Visa policy of Saint Kitts and Nevis

==Visa exemption==
===Freedom of movement===
Citizens of the Organisation of Eastern Caribbean States (OECS) have the right to reside and work indefinitely in Saint Kitts and Nevis without any restrictions:

| | *Antigua and Barbuda *Dominica *Grenada | *Montserrat *Saint Lucia *Saint Vincent and the Grenadines | |

Citizens and residents of Saint Kitts and Nevis and OECS Nationals are exempted from the eTA requirement but are required to complete and submit an Online Immigration and Customs ED Form.

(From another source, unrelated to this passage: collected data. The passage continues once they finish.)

/-!
# Line `Sketch` (driven as the swap-symmetrisation / negative-type line) for the crux
# `InformationPercolationEngine.SpectralContractionR` (stmt-AtomisticToContinuum-13913)

Crux: `∃ c < 1/2, ∀ f measurable, ∫ f² νM < ∞, ∫ f νM = 0 → ∫ (K f)² νM ≤ c ∫ f² νM`, `M` the standard
Maxwellian on `ℝ³`, `ν = a₁` the hard-sphere collision frequency, `K f = ν⁻¹ K⁺ f` the one-collision (gain)
average of a tagged sphere in the Maxwellian bath. We prove it with `c = 1/4`.

## The lever
On `Ω = ℝ³ × ℝ³ × S²` with the (unnormalised) flux measure `dμ = ((v-w)·ω)₊ M(v) M(w) dv dw dσ(ω)` put
`h = f(v) + f(w)` and `h' = f(v') + f(w')`, `(v', w') = collide ω (v, w)`.
* ISOTROPY (`stub_partnerLaw`): for fixed `(v, w)` the laws of `v'` and of `w'` under `((v-w)·ω)₊ dσ(ω)`
  coincide (hard-sphere CM scattering: `v', w' = (v+w)/2 ± |v-w| R_ω q̂ /2` and the law of `R_ω q̂` is
  antipodally symmetric — Archimedes' hat-box in flux form, `lintegral_toSphere_cos_comp_coords`, plus a
  measure-preserving involution of the unit disc). Hence `E_μ[f(v) f(w')] = E_μ[f(v) f(v')] = Q(f, f)`
  (`Q = carlemanForm 1`), and with the swap symmetry `(v, w, ω) ↦ (w, v, -ω)`: `E_μ[h h'] = 4 Q(f, f)`.
* CONTRACTION (`stub_coreBound`): `|E_μ[h h']| ≤ ½ E_μ[h²] + ½ E_μ[h'²] = E_μ[h²] = 2 N(f) + 2 W(f)` by the
  measure-preserving collision involution (`measurePreserving_collideSwap_prod`), where
  `N(f) = ∫ f² a₁ M` and `W(f) = E_μ[f(v) f(w)] = ∫∫ ν(v-w) M(v) f(v) M(w) f(w)` (flux pair correlation).
  So `|Q(f,f)| ≤ ½ (N(f) + W(f))`.
* NEGATIVE TYPE (`stub_negType`, `stub_fluxPairNonpos`): `∫∫ ν(v-w) φ(v) φ(w) ≤ 0` whenever `∫ φ = 0`
  (slice `((v-w)·ω)₊ = ∫ 1{w·ω < r < v·ω} dr` along each `ω`: the form is `-∫∫ F_ω(r)² dr dσ`), transported
  from the hyperplane `∫ φ = 0` to the π-centred hyperplane `∫ f a₁ M = 0` (`φ = fM - (∫ fM) M`,
  `∫∫ ν(v-w) f M (v) M(w) = ∫ f a₁ M = 0`): `W(f) ≤ 0`. Hence `|Q(f, f)| ≤ ½ N(f)` on `1^⊥`.
* OPERATOR STEP (`stub_normSqLeQuarter`, abstract): on BGSR's Hilbert space `L²(a₁ M)` the gain operator
  `T = gainOp` is self-adjoint with `⟪T x, 1⟫ = ⟪x, 1⟫`; `|⟪T x, x⟫| ≤ ½‖x‖²` on `1^⊥` gives, by
  polarisation with `x ± 2 T x ∈ 1^⊥`, `‖T x‖² ≤ ¼ ‖x‖²`.
* DICTIONARY (`stub_gainOpRep`): `rep (T (toLp f)) = a₁⁻¹ K⁺ f` a.e. (Carleman form), and the crux's typed
  `K f v = a₁(v)⁻¹ linearBoltzmannGain 1 f v = a₁(v)⁻¹ carlemanGain 1 f v` for a.e. `v`.

## Disproof used (`Cruxes/SpectralContractionR/Disproof.lean`, cdisprove: NO KILL, c = 1/4 line validated)
`_false_without_meanZero` — mean-zero enters exactly at `stub_fluxPairNonpos`; `_false_without_measurable` —
measurability enters through Fubini/Carleman (`FiniteEnergy`); `_false_without_integrable` — finite energy is a
hypothesis of every analytic stub; strengthening `c ≤ 1/5` refuted — we claim `c = 1/4` only. No stub is an
instance of a landed `Negative/*` lemma.
-/

noncomputable section
import Summits.NavierStokesRegularity.FluidComputer.GateBudgetRungFine
import Summits.NavierStokesRegularity.FluidComputer.GateBudgetRungTwoSided
import Summits.NavierStokesRegularity.FluidComputer.GateBudgetDriftFine
import Summits.NavierStokesRegularity.FluidComputer.GateBudgetColdDamping
import HarnessLib

/-!
# GateBudget part 80 — the ledger rung: one clean misfire with all four ledgers (§235–§236)

Cell `pub-fluidc`, blueprint seat bp1 (gen 36, seventh item: THE d-LEDGER III, SPEC-INPUT-bp1
§BK(4)); namespace `Summit.NavierStokesRegularity.FluidComputer.GateBudget`, headline member
`RotorKnob.rotorCircuit K K¹⁰ ε ρ` of the two-scale family from `delayInit` (5.6), `K ≥ 16`, on
the lattice window `200ε/K²⁰ ≤ ρ² ≤ 2ε/K¹⁰`, `ε² ≤ 1/(6K²⁰)`, `ε = kK¹⁰ρ²`; modes `0 = a`
(carrier), `1 = b` (clock), `2 = c` (trigger), `3 = d` (transfer), `4 = ã` (output).
HONEST FRAMING: a low prior, high value-of-information experiment on Tao's machine paradigm;
NOT a claim that NS blows up.

WHAT. Part 66 §207 `knob_rung_succ_fine` maps a budgeted normal-form ignition `r` (`b(r) =
θε`, `5/4 ≤ θ ≤ 29/20`, `c(r) = ρ²/K⁹`, pair budget) to its pulse exit `T'`, the cold phase
`[T', r']` and the next ignition `r'`, existentially. §236 `knob_rung_ledger` re-exports that
map VERBATIM and attaches, at the SAME `T'` and `r'`, the four ledgers of one clean rung:
OUTPUT across the pulse, two-sided, `ã(r) + 1/K⁹ ≤ ã(T') ≤ ã(r) + (7/2 + k²/3 + (2 log k +
520 log K)·d(r)²)/K⁹` (parts 71/75 as in part 76 §227); TRANSFER across the pulse, `|d(T')| ≤
|d(r)| + (5k + (k/2 + 4)·Kã(T'))/K¹⁰` (part 79 §234 with §235's numerics); TRANSFER across
the cold phase, `r' - T' ≥ 9/4` and `|d(r')| ≤ |d(T')|·e^{-(9/4)Kã(T')} + 3/K⁹` (part 77
§229); OUTPUT across the cold phase, `ã(T') ≤ ã(r') ≤ ã(T') + 3K(|d(T')| + 3/K⁹)²` (§235
`cold_output_growth`: `ã' = Kd²` with part 77's pointwise cold bound on `d`).
HOW. Every hypothesis the pulse laws need at part 66's `T'` is among part 66's CONCLUSIONS
(live trigger, exit clock `b(T') = -θ₁ε` with `θ₁ ≥ θ - 243/K⁹ ≥ (31/32)θ`, the misfire pin,
the two pulse lengths) except the kept ring, which part 53's horizon-free radius law
`knob_radius_kept_free` supplies on any window of length `≤ 242/K⁹` entered at radius `≤ 2ε`;
so nothing of part 66's proof is reopened. §235 `ledger_numerics` is pure real analysis: with
the pin `δ ≤ 4k/K¹⁰`, `2ε² + ρ²e^{-K¹⁰} ≤ 1/50` and `968/K⁹ ≤ 1/100` it turns §234's bound
`δ + (2ε² + ρ²e^{-K¹⁰} + x)·((0.45k + 3.4)/K¹⁰ + 242δ/K⁹)` into `(5k + (k/2 + 4)x)/K¹⁰`.
READING (SPEC-INPUT-bp1 §BK(3)). Along the clean ladder this is the one-step law of the
d-ledger, `d_{n+1} ≤ e^{-(9/4)x_n}·(d_n + (5k + (k/2 + 4)x_n)/K¹⁰) + 3/K⁹`, `x_n = Kã(T'_n)`,
whose injection is `O((k + 4)/K⁹)` uniformly in the output level (`x·e^{-(9/4)x} ≤ 4/(9e)`),
together with the output ledger INCLUDING the cold phase (where `d² + ã²` is transferred, not
created: the growth is quadratic in the transfer mode). The summation along the ladder and
the two-sided dud horizon are NOT here (parts 81/82).
HONEST LIMITS. (i) `∃ T' θ₁ tz r' θ'` exactly as part 66 — the ledgers hold at THAT exit and
THAT relight, no uniqueness is claimed; (ii) the hypotheses are part 66's, in particular the
pair budget `P(r) + 0.3η′ + 6/K⁹ ≤ 1/50` and `θ ≤ 29/20` — discharging them along the
ladder from the ledgers (instead of part 66's pair slip) is part 82's job; (iii) constants are
generous (`5k` where `≈ 2.1k + 0.1` would do, `k/2 + 4` for `0.46k + 3.4`, the cold
forcing `3/K⁹` is the crude one of part 77); (iv) nothing about Navier–Stokes.
[cite: Tao2016AveragedNS, §5.5 Theorem 5.3, (5.5), (5.6), (b-eq), (c-eq), (d-eq), (ta-eq),
(energy-con), (est)]
-/

noncomputable section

==Electronic Travel Authorisation (eTA)==

Following the implementation of the Electronic Travel Authorisation (eTA) system on May 26, 2025, citizens of the following countries and territories may enter Saint Kitts and Nevis as tourists if they have an eTA before they start their journey, for stays up to the duration below. A single-entry eTA is valid for 90 days for USD 17. There is no multiple-entry eTA.

6 months
| *Bahamas *Barbados *Belize *Canada *Guyana | *Jamaica *Suriname *Trinidad and Tobago *United Kingdom *United States | |
90 days *EU All European Union member states
| *Albania *Argentina *Australia *Bahrain *Bangladesh *Bolivia *Botswana *Brazil *Brunei *Chile *Colombia *Costa Rica *Cuba *Ecuador *Egypt *El Salvador *Eswatini *Fiji *Gambia *Georgia *Ghana *Guatemala *Honduras *Iceland *India *Israel *Japan | *Jordan *Kazakhstan *Kenya *Kiribati *Kuwait *Lesotho *Liechtenstein *Malawi *Malaysia *Maldives *Malta *Mauritius *Mexico *Moldova *Monaco *Nauru *New Zealand *Nicaragua *Nigeria *North Macedonia *Norway *Panama *Papua New Guinea *Paraguay *Peru *Qatar | *Russia *Rwanda *San Marino *Saudi Arabia *Serbia *Seychelles *Sierra Leone *Singapore *Solomon Islands *South Africa *South Korea *Sri Lanka *Switzerland *Tanzania *Tonga *Turkey *Tuvalu *Uganda *Ukraine *United Arab Emirates *Uruguay *Vanuatu *Vatican City *Venezuela *Zambia *Zimbabwe | |
3 months *Hong Kong *Taiwan 30 days
| *Belarus *China | *Indonesia *Kosovo | |
1 month *Macau

According to IATA, citizens of the following countries must obtain an e-Visa. However, the Ministry of Foreign Affairs does not name these countries on the list of countries that need visas to travel to Saint Kitts and Nevis:
| *Marshall Islands *Montenegro *Morocco *Oman | *South Sudan *Sudan *Togo | |

===eTA-exempt===
Cruise ship passengers may enter Saint Kitts and Nevis without a visa for a day without an eTA.

===Future changes===
Saint Kitts and Nevis has signed visa exemption agreements with the following countries, but they have not yet been ratified:

| Country | Passports | Agreement signed on |
|---|---|---|
| Sudan | All | 24 February 2022 |
| Marshall Islands | All | 29 October 2019 |
| Togo | All | 22 March 2019 |

==Electronic visa (e-Visa)==

Citizens from countries that require a visa for Saint Kitts and Nevis can apply for an e-Visa. With a printed approval they are issued a visa on arrival by an Immigration Officer for a fee of USD 100. The maximum length of stay is 30 days.